Saved entries
import Summits.AnomalousDissipation.AnomalousDissipation.Theorems.MomentParityQuarticGateCoords
import Summits.AnomalousDissipation.AnomalousDissipation.Theorems.MomentParityQuarticGateRows
import Summits.AnomalousDissipation.AnomalousDissipation.Theorems.MomentParityQuarticGateDefectPoly
import Summits.AnomalousDissipation.AnomalousDissipation.Theorems.MomentParityQuarticGateDefectCone

/-!
# Defect certificate for `MomentParity.QuarticGate` (stmt-AnomalousDissipation-11464),
# line `recession-cone`, stub S3 `stub_defectCertificate`

THE LEVER of the line (recession cone of the quartic moment cone). Assuming the sign lemma (S1) and
the absence of homogeneous cubic Casimirs at level `N`, every level-`N` law `μ` with finite fourth
moments admits a DEFECT CERTIFICATE: finitely many level-`N` fields `vₗ` and weights `cₗ ≥ 0` with
`row_μ(p₃) + Σₗ cₗ {p₃, B_N}(vₗ) = 0` for every homogeneous cubic band test `p₃`.

Structure of the proof (finite-dimensional convex duality):

* `W :=` homogeneous cubic polynomials in the coordinates `(u, bᵢ)` of an orthonormal band basis
  `b` of `V_N` (`exists_bandBasis`, `…Theorems.MomentParityQuarticGateBasis`); every band datum
  `(m, g, P)` is transported to `W` with the same differential field
  (`band_eq_sum_smul`, `pairing_band_eq_sum` of `…Coords`, `polyGrad_transport` of `…Rows`).
* The row `ψ(P) = ∫ ⟨F(u), ∇p(u)⟩ dμ` and the Euler derivatives `ev_v(P) = {p, B_N}(v)` are linear
  functionals on `W` (`exists_cubicRowFunctional`, `exists_eulerFunctional`; integrability from
  `∫ ‖u‖⁴ < ∞`, `integrable_nsGeneratorPairing_polyGrad`).
* If `ev_v(P) ≥ 0` for all level-`N` `v` then (sign lemma) `ev_v(P) = 0` for all `v`, then (no cubic
  Casimir) `P` vanishes on level-`N` fields, i.e. on all coordinate vectors
  (`exists_level_of_coords`), so `P = 0`. Hence the abstract cone lemma
  `exists_conic_certificate` (`…DefectCone`) applies: `-ψ` is a finite conic combination of
  Euler derivatives (`exists_defectCertificate_coords`), which is the certificate.
-/

namespace Summit.AnomalousDissipation.AnomalousDissipation.Theorems.MomentParityQuarticGate

open MeasureTheory Filter
open scoped InnerProductSpace RealInnerProductSpace ENNReal
open Literature.Analysis.FunctionSpaces Literature.Analysis.FluidPDE
open Summit.AnomalousDissipation.AnomalousDissipation.Theses.MomentParity
open Summit.AnomalousDissipation.AnomalousDissipation.Theorems.QuarticGate.Negative
open MvPolynomial

set_option linter.dupNamespace false

variable {N n : ℕ} {b : Fin n → UnitAddTorus (Fin 3) → EuclideanSpace ℝ (Fin 3)}

/-! ## The row integrand in coordinates -/

/-- **The tested generator against a differential field, in coordinates**:
`⟨F(u), ∇p(u)⟩ = Σᵢ ∂ᵢP((u,b)) ⟨F(u), bᵢ⟩`. [folklore] -/
theorem nsGeneratorPairing_polyGrad_eq_sum (hb : ∀ i, IsBandTest N (b i)) (ν : ℝ)
    {f : UnitAddTorus (Fin 3) → EuclideanSpace ℝ (Fin 3)} (hf : Integrable f volume)
    (P : MvPolynomial (Fin n) ℝ) (u : Torus.energySpace (Fin 3)) :
    Torus.nsGeneratorPairing ν f u (polyGrad b P u) =
      ∑ i, eval (fun j => Torus.pairing u.1 (b j)) (pderiv i P) *
        Torus.nsGeneratorPairing ν f u (b i) :=
  Torus.nsGeneratorPairing_sum_smul ν hf u Finset.univ _ fun i _ => (hb i).1

/-- The row integrand is additive in `P`. [folklore] -/
theorem nsGeneratorPairing_polyGrad_add (hb : ∀ i, IsBandTest N (b i)) (ν : ℝ)
    {f : UnitAddTorus (Fin 3) → EuclideanSpace ℝ (Fin 3)} (hf : Integrable f volume)
    (P Q : MvPolynomial (Fin n) ℝ) (u : Torus.energySpace (Fin 3)) :
    Torus.nsGeneratorPairing ν f u (polyGrad b (P + Q) u) =
      Torus.nsGeneratorPairing ν f u (polyGrad b P u) + Torus.nsGeneratorPairing ν f u (polyGrad b Q u) := by
  simp only [nsGeneratorPairing_polyGrad_eq_sum hb ν hf, map_add, add_mul, Finset.sum_add_distrib]

/-- The row integrand is homogeneous in `P`. [folklore] -/
theorem nsGeneratorPairing_polyGrad_smul (hb : ∀ i, IsBandTest N (b i)) (ν : ℝ)
    {f : UnitAddTorus (Fin 3) → EuclideanSpace ℝ (Fin 3)} (hf : Integrable f volume)
    (c : ℝ) (P : MvPolynomial (Fin n) ℝ) (u : Torus.energySpace (Fin 3)) :
    Torus.nsGeneratorPairing ν f u (polyGrad b (c • P) u) =
      c * Torus.nsGeneratorPairing ν f u (polyGrad b P u) := by
  simp only [nsGeneratorPairing_polyGrad_eq_sum hb ν hf, Derivation.map_smul, smul_eval,
    Finset.mul_sum, mul_assoc]

/-! ## Integrability of cubic rows under a law with finite fourth moments -/

/-- **Growth control.** For a homogeneous quadratic `Q` and a band test `bᵢ` of an orthonormal band
family, `u ↦ Q((u,b)) ⟨F(u), bᵢ⟩` is integrable under every finite law on `H` with `∫ ‖u‖⁴ < ∞`
(`|Q((u,b))| ≤ C ‖u‖²`, `|⟨F(u), bᵢ⟩| ≤ K (1 + ‖u‖²)`). [folklore] -/
theorem integrable_eval_mul_nsGeneratorPairing (hb : ∀ i, IsBandTest N (b i))
    (hbo : ∀ i j, ∫ x, ⟪b i x, b j x⟫_ℝ = if i = j then (1 : ℝ) else 0) (ν : ℝ)
    (f : UnitAddTorus (Fin 3) → EuclideanSpace ℝ (Fin 3)) {μ : Measure (Torus.energySpace (Fin 3))}
    [IsFiniteMeasure μ] (h4 : Integrable (fun u : Torus.energySpace (Fin 3) => ‖u‖ ^ 4) μ)
    {Q : MvPolynomial (Fin n) ℝ} (hQ : Q.IsHomogeneous 2) (i : Fin n) :
    Integrable (fun u : Torus.energySpace (Fin 3) =>
      eval (fun j => Torus.pairing u.1 (b j)) Q * Torus.nsGeneratorPairing ν f u (b i)) μ := by
  obtain ⟨K, hK0, hK⟩ := Torus.exists_abs_nsGeneratorPairing_le ν f (hb i).1
  set C : ℝ := ∑ α ∈ Q.support, |coeff α Q| with hC
  have hC0 : 0 ≤ C := Finset.sum_nonneg fun α _ => abs_nonneg _
  have hcont : Continuous fun u : Torus.energySpace (Fin 3) =>
      eval (fun j => Torus.pairing u.1 (b j)) Q * Torus.nsGeneratorPairing ν f u (b i) :=
    ((continuous_eval Q).comp (continuous_coords hb)).mul
      (Torus.continuous_nsGeneratorPairing ν f (hb i).1)
  have hbound : ∀ u : Torus.energySpace (Fin 3),
      ‖eval (fun j => Torus.pairing u.1 (b j)) Q * Torus.nsGeneratorPairing ν f u (b i)‖ ≤
        C * K * (1 + 2 * ‖u‖ ^ 4) := by
    intro u
    rw [Real.norm_eq_abs, abs_mul]
    have h1 : |eval (fun j => Torus.pairing u.1 (b j)) Q| ≤ C * ‖u‖ ^ 2 :=
      abs_eval_le_of_isHomogeneous hQ fun j => abs_coord_le_norm hb hbo u j
    have h2 := hK u
    have h3 : ‖u‖ ^ 2 * (1 + ‖u‖ ^ 2) ≤ 1 + 2 * ‖u‖ ^ 4 := by
      nlinarith [sq_nonneg (‖u‖ ^ 2 - 1), sq_nonneg ‖u‖]
    calc |eval (fun j => Torus.pairing u.1 (b j)) Q| * |Torus.nsGeneratorPairing ν f u (b i)|
        ≤ (C * ‖u‖ ^ 2) * (K * (1 + ‖u‖ ^ 2)) :=
          mul_le_mul h1 h2 (abs_nonneg _) (mul_nonneg hC0 (sq_nonneg _))
      _ = C * K * (‖u‖ ^ 2 * (1 + ‖u‖ ^ 2)) := by ring
      _ ≤ C * K * (1 + 2 * ‖u‖ ^ 4) :=
          mul_le_mul_of_nonneg_left h3 (mul_nonneg hC0 hK0)
  have hdom : Integrable (fun u : Torus.energySpace (Fin 3) => C * K * (1 + 2 * ‖u‖ ^ 4)) μ :=
    ((integrable_const (1 : ℝ)).add (h4.const_mul 2)).const_mul (C * K)
  exact hdom.mono' hcont.aestronglyMeasurable (ae_of_all _ hbound)

/-- **Cubic rows are integrable**: for `P` homogeneous of degree `3` the row integrand
`u ↦ ⟨F(u), ∇p(u)⟩` is integrable under every finite law on `H` with `∫ ‖u‖⁴ < ∞`. [folklore] -/
theorem integrable_nsGeneratorPairing_polyGrad (hb : ∀ i, IsBandTest N (b i))
    (hbo : ∀ i j, ∫ x, ⟪b i x, b j x⟫_ℝ = if i = j then (1 : ℝ) else 0) (ν : ℝ)
    {f : UnitAddTorus (Fin 3) → EuclideanSpace ℝ (Fin 3)} (hf : Integrable f volume)
    {μ : Measure (Torus.energySpace (Fin 3))} [IsFiniteMeasure μ]
    (h4 : Integrable (fun u : Torus.energySpace (Fin 3) => ‖u‖ ^ 4) μ)
    {P : MvPolynomial (Fin n) ℝ} (hP : P.IsHomogeneous 3) :
    Integrable (fun u : Torus.energySpace (Fin 3) =>
      Torus.nsGeneratorPairing ν f u (polyGrad b P u)) μ := by
  simp_rw [nsGeneratorPairing_polyGrad_eq_sum hb ν hf]
  exact integrable_finsetSum _ fun i _ =>
    integrable_eval_mul_nsGeneratorPairing hb hbo ν f h4 hP.pderiv i

/-! ## The row and the Euler derivative as linear functionals on homogeneous cubics -/

/-- **The cubic row functional.** `P ↦ ∫ ⟨F(u), ∇p(u)⟩ dμ` is a linear functional on the
homogeneous cubic polynomials in the coordinates (finite law, `∫ ‖u‖⁴ < ∞`). [folklore] -/
theorem exists_cubicRowFunctional (hb : ∀ i, IsBandTest N (b i))
    (hbo : ∀ i j, ∫ x, ⟪b i x, b j x⟫_ℝ = if i = j then (1 : ℝ) else 0) (ν : ℝ)
    {f : UnitAddTorus (Fin 3) → EuclideanSpace ℝ (Fin 3)} (hf : Integrable f volume)
    (μ : Measure (Torus.energySpace (Fin 3))) [IsFiniteMeasure μ]
    (h4 : Integrable (fun u : Torus.energySpace (Fin 3) => ‖u‖ ^ 4) μ) :
    ∃ ψ : ↥(homogeneousSubmodule (Fin n) ℝ 3) →ₗ[ℝ] ℝ,
      ∀ P : ↥(homogeneousSubmodule (Fin n) ℝ 3),
        ψ P = ∫ u, Torus.nsGeneratorPairing ν f u (polyGrad b P.1 u) ∂μ := by
  refine ⟨{ toFun := fun P => ∫ u, Torus.nsGeneratorPairing ν f u (polyGrad b P.1 u) ∂μ
            map_add' := fun P Q => ?_
            map_smul' := fun c P => ?_ }, fun P => rfl⟩
  · simp only [Submodule.coe_add]
    simp_rw [nsGeneratorPairing_polyGrad_add hb ν hf]
    exact integral_add (integrable_nsGeneratorPairing_polyGrad hb hbo ν hf h4 P.2)
      (integrable_nsGeneratorPairing_polyGrad hb hbo ν hf h4 Q.2)
  · simp only [Submodule.coe_smul, RingHom.id_apply, smul_eq_mul]
    simp_rw [nsGeneratorPairing_polyGrad_smul hb ν hf]
    exact integral_const_mul _ _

- [Work instructions]
Look above for the line with "same differential field" and the line with "set_option linter.dupNamespace false". Write out those two lines and all the lines between them, exactly, and no others.

- [Solution]
  `(m, g, P)` is transported to `W` with the same differential field
  (`band_eq_sum_smul`, `pairing_band_eq_sum` of `…Coords`, `polyGrad_transport` of `…Rows`).
* The row `ψ(P) = ∫ ⟨F(u), ∇p(u)⟩ dμ` and the Euler derivatives `ev_v(P) = {p, B_N}(v)` are linear
  functionals on `W` (`exists_cubicRowFunctional`, `exists_eulerFunctional`; integrability from
  `∫ ‖u‖⁴ < ∞`, `integrable_nsGeneratorPairing_polyGrad`).
* If `ev_v(P) ≥ 0` for all level-`N` `v` then (sign lemma) `ev_v(P) = 0` for all `v`, then (no cubic
  Casimir) `P` vanishes on level-`N` fields, i.e. on all coordinate vectors
  (`exists_level_of_coords`), so `P = 0`. Hence the abstract cone lemma
  `exists_conic_certificate` (`…DefectCone`) applies: `-ψ` is a finite conic combination of
  Euler derivatives (`exists_defectCertificate_coords`), which is the certificate.
-/

namespace Summit.AnomalousDissipation.AnomalousDissipation.Theorems.MomentParityQuarticGate

open MeasureTheory Filter
open scoped InnerProductSpace RealInnerProductSpace ENNReal
open Literature.Analysis.FunctionSpaces Literature.Analysis.FluidPDE
open Summit.AnomalousDissipation.AnomalousDissipation.Theses.MomentParity
open Summit.AnomalousDissipation.AnomalousDissipation.Theorems.QuarticGate.Negative
open MvPolynomial

set_option linter.dupNamespace false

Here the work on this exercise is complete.